■ **WORK REQUIRED**: Give again, word for word, every line in the entries below from the line with "G6ᵍ-P (CRUX-PLAN w45a" up to and including the line with "the per-stalk clause", and no other line.
Segment Start: SUPPLIED MATERIAL
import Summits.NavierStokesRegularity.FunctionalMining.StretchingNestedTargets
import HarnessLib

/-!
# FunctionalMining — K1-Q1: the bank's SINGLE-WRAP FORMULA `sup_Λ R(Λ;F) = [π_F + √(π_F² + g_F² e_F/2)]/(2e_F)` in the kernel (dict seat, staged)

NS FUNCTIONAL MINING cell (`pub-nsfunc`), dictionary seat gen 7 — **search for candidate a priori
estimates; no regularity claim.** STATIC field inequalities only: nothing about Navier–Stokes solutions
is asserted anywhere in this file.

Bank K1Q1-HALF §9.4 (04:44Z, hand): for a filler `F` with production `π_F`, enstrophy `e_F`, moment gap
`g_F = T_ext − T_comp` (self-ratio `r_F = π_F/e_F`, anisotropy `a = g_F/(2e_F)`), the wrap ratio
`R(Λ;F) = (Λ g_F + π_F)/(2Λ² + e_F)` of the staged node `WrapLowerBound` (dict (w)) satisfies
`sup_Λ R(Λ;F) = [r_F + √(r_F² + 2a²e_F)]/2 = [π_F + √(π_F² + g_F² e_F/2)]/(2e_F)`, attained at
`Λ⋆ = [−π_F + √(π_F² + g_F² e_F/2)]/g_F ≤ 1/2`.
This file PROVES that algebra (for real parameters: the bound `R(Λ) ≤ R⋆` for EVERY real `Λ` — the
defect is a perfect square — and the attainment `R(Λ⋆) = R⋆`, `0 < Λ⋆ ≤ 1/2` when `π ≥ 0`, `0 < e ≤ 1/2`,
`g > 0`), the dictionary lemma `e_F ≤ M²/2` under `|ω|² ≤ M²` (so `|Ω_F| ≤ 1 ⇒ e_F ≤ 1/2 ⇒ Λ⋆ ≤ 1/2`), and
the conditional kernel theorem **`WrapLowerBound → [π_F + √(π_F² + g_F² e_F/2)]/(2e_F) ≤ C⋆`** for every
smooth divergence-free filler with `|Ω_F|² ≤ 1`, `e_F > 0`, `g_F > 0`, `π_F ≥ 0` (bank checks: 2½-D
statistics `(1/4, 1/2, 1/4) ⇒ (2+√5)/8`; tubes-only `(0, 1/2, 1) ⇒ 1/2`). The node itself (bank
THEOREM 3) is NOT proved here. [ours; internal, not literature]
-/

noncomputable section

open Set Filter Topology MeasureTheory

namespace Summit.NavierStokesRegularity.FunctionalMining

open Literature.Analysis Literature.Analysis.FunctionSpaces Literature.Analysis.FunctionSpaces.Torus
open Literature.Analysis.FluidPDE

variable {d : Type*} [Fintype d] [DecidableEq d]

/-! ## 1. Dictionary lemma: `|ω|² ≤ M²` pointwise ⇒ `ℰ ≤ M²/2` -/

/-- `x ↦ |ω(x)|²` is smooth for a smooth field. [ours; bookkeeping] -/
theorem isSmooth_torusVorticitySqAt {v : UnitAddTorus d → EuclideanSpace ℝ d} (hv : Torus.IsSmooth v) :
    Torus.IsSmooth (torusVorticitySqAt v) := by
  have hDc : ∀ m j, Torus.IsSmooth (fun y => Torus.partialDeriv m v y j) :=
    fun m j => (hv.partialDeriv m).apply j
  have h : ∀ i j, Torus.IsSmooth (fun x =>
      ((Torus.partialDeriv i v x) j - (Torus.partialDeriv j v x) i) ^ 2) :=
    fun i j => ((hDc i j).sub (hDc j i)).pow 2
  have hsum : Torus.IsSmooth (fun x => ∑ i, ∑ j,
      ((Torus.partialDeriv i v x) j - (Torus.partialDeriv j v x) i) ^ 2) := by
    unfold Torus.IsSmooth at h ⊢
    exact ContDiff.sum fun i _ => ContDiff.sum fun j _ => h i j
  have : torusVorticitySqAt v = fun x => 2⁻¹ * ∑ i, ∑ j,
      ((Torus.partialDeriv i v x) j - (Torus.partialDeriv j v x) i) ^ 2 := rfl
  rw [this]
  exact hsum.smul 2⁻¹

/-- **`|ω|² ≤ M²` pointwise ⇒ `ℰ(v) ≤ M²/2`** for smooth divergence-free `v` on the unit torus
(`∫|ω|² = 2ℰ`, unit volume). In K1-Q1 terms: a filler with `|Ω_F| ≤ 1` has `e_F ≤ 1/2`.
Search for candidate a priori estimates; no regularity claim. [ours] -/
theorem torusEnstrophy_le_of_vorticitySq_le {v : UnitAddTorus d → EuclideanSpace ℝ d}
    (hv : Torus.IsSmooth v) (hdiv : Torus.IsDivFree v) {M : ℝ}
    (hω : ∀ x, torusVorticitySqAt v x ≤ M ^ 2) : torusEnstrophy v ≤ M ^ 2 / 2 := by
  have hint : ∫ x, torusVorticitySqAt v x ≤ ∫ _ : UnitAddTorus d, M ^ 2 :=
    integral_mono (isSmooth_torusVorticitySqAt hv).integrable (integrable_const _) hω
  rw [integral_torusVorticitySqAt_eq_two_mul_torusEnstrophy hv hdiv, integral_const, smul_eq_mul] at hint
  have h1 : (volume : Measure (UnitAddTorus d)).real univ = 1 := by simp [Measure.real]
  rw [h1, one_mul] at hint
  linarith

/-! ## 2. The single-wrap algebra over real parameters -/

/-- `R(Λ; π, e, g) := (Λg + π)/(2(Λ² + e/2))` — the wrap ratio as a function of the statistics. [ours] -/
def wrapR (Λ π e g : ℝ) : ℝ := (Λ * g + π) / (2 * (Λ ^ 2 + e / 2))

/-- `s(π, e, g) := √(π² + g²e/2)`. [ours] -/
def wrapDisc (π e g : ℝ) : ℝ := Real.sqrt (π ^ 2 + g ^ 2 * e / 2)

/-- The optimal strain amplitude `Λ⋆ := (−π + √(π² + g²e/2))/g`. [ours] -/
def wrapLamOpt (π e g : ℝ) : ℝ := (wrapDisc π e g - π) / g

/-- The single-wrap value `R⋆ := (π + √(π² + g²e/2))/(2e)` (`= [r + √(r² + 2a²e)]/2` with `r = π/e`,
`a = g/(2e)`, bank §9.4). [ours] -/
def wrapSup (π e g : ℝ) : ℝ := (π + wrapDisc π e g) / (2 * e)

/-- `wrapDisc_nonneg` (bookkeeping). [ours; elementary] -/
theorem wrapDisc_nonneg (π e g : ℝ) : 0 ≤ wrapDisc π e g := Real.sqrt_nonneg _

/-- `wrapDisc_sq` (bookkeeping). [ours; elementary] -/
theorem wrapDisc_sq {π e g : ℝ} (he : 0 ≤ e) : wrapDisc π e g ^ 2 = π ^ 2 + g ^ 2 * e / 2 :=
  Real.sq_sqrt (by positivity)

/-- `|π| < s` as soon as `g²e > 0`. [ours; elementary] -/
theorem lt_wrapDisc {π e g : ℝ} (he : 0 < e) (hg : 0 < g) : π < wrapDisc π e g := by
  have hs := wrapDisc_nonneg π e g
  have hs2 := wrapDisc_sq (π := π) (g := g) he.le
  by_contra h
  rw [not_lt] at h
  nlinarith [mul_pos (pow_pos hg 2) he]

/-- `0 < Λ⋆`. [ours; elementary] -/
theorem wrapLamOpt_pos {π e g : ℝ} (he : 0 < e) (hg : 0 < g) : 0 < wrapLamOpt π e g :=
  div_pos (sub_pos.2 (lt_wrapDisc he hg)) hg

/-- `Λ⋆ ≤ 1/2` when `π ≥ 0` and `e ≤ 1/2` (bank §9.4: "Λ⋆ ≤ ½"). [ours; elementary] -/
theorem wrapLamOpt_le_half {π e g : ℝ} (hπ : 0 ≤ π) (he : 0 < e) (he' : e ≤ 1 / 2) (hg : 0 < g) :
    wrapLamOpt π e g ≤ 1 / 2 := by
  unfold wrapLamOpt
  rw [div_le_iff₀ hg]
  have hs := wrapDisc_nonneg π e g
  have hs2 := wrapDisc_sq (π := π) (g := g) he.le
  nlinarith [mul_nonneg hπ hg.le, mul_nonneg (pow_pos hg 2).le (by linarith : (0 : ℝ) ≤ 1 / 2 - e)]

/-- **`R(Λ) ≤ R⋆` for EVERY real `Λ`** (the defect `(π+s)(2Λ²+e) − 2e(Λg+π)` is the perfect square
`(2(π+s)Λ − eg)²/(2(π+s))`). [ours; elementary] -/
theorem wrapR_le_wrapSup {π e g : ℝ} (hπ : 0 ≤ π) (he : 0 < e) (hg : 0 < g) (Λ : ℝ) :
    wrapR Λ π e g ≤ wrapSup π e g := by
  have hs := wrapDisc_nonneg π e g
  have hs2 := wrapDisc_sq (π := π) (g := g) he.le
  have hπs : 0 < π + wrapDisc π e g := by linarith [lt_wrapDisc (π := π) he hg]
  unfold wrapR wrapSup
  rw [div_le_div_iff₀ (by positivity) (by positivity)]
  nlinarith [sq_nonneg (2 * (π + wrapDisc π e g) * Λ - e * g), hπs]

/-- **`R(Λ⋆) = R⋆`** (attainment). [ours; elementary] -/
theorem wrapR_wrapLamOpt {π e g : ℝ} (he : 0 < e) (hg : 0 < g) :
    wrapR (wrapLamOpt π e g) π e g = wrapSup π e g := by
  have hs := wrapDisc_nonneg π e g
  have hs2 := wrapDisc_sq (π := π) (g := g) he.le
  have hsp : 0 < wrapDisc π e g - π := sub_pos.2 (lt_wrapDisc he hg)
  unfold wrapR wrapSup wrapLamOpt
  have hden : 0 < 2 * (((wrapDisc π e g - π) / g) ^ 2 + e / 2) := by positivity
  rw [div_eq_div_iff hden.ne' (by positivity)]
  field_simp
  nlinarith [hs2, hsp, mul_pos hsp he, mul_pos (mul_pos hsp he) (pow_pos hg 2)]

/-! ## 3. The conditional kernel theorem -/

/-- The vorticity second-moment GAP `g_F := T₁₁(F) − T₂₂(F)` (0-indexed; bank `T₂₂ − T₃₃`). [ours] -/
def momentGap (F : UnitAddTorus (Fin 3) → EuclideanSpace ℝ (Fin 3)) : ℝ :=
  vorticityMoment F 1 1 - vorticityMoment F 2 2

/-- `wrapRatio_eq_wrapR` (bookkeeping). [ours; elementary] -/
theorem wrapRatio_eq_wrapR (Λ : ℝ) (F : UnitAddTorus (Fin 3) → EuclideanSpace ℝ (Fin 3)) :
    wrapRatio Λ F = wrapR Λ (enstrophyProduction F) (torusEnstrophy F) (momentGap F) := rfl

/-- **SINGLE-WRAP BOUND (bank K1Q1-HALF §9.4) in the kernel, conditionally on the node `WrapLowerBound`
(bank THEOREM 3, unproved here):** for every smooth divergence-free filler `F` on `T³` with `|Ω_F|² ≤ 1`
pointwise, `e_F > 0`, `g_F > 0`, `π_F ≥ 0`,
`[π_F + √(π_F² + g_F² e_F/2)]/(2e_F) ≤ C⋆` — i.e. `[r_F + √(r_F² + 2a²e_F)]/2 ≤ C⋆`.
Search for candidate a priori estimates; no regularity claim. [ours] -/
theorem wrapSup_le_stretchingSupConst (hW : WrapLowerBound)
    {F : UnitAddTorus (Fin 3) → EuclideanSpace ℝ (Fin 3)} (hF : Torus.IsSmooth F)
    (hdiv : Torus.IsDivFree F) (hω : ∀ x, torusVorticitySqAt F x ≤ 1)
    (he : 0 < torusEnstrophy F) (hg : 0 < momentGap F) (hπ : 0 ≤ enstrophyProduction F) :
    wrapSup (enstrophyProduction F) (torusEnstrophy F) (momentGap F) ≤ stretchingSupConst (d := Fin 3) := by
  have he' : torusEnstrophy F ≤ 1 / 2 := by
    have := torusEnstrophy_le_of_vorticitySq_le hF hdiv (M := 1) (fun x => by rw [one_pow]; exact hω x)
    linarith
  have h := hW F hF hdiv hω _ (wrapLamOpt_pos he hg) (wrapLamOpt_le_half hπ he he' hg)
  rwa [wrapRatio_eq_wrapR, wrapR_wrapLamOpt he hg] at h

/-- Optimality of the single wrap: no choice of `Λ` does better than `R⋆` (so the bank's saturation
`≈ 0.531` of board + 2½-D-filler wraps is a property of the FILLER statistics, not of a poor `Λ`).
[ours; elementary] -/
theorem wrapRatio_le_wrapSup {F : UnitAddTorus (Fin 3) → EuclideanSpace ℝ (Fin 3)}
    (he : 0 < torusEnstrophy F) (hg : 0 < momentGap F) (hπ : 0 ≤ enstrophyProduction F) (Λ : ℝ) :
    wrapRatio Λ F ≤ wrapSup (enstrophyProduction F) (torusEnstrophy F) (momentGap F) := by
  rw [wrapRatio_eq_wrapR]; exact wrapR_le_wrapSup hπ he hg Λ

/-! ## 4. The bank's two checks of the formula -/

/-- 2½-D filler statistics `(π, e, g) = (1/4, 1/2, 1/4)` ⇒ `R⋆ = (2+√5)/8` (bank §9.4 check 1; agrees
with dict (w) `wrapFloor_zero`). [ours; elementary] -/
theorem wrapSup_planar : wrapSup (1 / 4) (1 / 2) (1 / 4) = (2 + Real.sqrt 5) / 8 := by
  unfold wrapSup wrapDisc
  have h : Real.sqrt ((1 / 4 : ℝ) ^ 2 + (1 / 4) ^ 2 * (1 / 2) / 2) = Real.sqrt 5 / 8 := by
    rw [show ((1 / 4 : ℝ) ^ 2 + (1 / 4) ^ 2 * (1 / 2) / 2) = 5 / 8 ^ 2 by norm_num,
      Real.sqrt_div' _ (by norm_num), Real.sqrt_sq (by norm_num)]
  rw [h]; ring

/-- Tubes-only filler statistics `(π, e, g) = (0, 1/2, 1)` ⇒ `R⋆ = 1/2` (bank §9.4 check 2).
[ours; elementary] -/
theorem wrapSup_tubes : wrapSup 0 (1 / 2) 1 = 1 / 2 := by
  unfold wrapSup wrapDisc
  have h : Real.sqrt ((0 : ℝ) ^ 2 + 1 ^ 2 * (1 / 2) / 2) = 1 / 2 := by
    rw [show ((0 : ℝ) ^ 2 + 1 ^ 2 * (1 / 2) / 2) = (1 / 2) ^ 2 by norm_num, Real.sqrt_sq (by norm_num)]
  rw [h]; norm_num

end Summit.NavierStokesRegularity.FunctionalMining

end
Segment End: SUPPLIED MATERIAL
Segment Start: SUPPLIED MATERIAL
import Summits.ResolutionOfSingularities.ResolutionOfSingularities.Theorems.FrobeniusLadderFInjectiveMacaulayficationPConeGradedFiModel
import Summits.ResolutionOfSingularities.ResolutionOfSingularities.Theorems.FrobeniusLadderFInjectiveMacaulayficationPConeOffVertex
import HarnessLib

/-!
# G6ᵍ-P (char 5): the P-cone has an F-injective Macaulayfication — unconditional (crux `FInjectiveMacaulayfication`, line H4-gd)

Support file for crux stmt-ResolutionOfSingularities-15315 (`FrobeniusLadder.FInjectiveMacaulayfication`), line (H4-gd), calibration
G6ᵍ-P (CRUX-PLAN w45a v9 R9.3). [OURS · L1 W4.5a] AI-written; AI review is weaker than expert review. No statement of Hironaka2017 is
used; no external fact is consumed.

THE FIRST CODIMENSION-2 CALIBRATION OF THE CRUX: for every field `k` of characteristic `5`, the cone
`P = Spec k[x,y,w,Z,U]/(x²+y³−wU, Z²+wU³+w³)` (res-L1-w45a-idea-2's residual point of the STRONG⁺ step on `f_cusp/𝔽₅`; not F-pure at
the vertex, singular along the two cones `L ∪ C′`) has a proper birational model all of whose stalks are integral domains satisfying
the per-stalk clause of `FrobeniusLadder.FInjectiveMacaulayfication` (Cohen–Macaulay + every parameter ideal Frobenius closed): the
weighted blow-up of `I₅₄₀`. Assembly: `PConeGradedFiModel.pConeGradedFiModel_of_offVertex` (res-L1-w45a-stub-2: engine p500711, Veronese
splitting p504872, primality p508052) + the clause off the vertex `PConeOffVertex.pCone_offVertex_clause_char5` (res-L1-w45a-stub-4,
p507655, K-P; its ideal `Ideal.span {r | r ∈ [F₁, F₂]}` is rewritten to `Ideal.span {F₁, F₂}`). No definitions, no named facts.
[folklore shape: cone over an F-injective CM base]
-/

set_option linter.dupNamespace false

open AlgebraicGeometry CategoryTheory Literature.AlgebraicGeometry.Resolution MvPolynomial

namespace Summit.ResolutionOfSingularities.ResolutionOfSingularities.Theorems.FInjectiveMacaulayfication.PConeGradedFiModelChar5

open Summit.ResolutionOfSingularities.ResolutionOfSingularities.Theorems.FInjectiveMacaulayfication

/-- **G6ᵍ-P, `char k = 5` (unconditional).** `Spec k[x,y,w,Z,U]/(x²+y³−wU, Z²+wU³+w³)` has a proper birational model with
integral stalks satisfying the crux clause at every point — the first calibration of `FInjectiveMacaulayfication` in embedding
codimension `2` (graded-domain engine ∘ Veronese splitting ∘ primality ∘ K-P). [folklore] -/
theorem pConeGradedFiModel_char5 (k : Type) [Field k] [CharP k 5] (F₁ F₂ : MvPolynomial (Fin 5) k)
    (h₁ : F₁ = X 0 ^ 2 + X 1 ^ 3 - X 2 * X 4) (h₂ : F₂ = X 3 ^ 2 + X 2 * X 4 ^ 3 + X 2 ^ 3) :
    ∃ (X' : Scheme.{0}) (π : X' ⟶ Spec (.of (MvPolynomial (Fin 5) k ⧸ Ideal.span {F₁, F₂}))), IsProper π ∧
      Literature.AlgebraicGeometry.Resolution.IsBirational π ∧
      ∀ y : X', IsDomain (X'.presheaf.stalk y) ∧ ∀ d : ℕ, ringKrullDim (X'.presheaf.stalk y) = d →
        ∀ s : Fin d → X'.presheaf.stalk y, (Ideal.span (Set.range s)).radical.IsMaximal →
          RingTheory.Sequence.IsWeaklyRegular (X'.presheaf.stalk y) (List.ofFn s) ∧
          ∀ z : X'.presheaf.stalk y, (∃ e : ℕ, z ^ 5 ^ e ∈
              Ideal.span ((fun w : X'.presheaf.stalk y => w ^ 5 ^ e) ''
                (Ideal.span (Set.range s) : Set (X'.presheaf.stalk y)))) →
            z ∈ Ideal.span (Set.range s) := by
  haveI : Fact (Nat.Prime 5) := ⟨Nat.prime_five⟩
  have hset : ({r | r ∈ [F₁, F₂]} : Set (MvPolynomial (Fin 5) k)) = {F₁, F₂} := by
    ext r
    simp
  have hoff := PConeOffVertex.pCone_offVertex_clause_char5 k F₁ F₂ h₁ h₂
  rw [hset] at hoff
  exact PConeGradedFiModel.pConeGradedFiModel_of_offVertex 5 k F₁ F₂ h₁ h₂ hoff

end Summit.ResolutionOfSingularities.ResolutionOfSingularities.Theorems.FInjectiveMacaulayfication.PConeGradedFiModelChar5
Segment End: SUPPLIED MATERIAL
■ **EXERCISE RESPONSE**:
G6ᵍ-P (CRUX-PLAN w45a v9 R9.3). [OURS · L1 W4.5a] AI-written; AI review is weaker than expert review. No statement of Hironaka2017 is
used; no external fact is consumed.

THE FIRST CODIMENSION-2 CALIBRATION OF THE CRUX: for every field `k` of characteristic `5`, the cone
`P = Spec k[x,y,w,Z,U]/(x²+y³−wU, Z²+wU³+w³)` (res-L1-w45a-idea-2's residual point of the STRONG⁺ step on `f_cusp/𝔽₅`; not F-pure at
the vertex, singular along the two cones `L ∪ C′`) has a proper birational model all of whose stalks are integral domains satisfying
the per-stalk clause of `FrobeniusLadder.FInjectiveMacaulayfication` (Cohen–Macaulay + every parameter ideal Frobenius closed): the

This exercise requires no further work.